==== PROVIDED RECORDS ====

import Summits.Ventures.Crystal3D.Bulk.CapBoxRectCheck
import Summits.Ventures.Crystal3D.Bulk.CapX2Poly3
import Summits.Ventures.Crystal3D.Bulk.CapX2DataW0625X2
import HarnessLib

/-!
# X2 certificate `certW0625` (level `-0.625`): compiled check `checkII_12lo_000_W0625`

Venture `Crystal3D` (cell `pub-crystal3d`, phase 2; seat typer-bulk). One of the Boolean evaluations behind
`CapX2.noHole_0625` (`CapX2BoxW0625.lean`): the rectangular integer S-procedure tensor-Bernstein check `Bern.checkPos3R`
(`CapBoxRectCheck.lean`, soundness on the standard axioms) of the negated, padded (II) tensor `-(P+λ)` (degrees `(16,16,32)`) on the sub-box
`u ∈ [-5/8, -87/400]`, `v ∈ [19/100, 79/200]`, `t ∈ [-1, -5/8]`, evaluated by `native_decide` (compiled code trusted — the
class of the tree's `KissingSearch` parts). One compiled search per file keeps each gate elaboration under its
wall. HONEST FRAMING: a computation; its meaning is given by `Bern.nonneg_of_checkPos3R`.
-/

namespace Summit.Ventures.Crystal3D.CapX2

/-- The check evaluates to `true`. [folklore] -/
theorem checkII_12lo_000_W0625 :
    CapCut.Bern.checkPos3R (CapCut.Bern.pad3R 16 16 32 (scale3 (-1) (pairPolyZ certW0625 lamW0625))) 16 16 32
      (-5 / 8) (-87 / 400) (19 / 100) (79 / 200) (-1) (-5 / 8) 80 40 64 = true := by
  native_decide

end Summit.Ventures.Crystal3D.CapX2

====

Copy, without any change, the run of lines from the one with "(-5 / 8) (-87 / 400)" through the end of the entries above.

      (-5 / 8) (-87 / 400) (19 / 100) (79 / 200) (-1) (-5 / 8) 80 40 64 = true := by
  native_decide

end Summit.Ventures.Crystal3D.CapX2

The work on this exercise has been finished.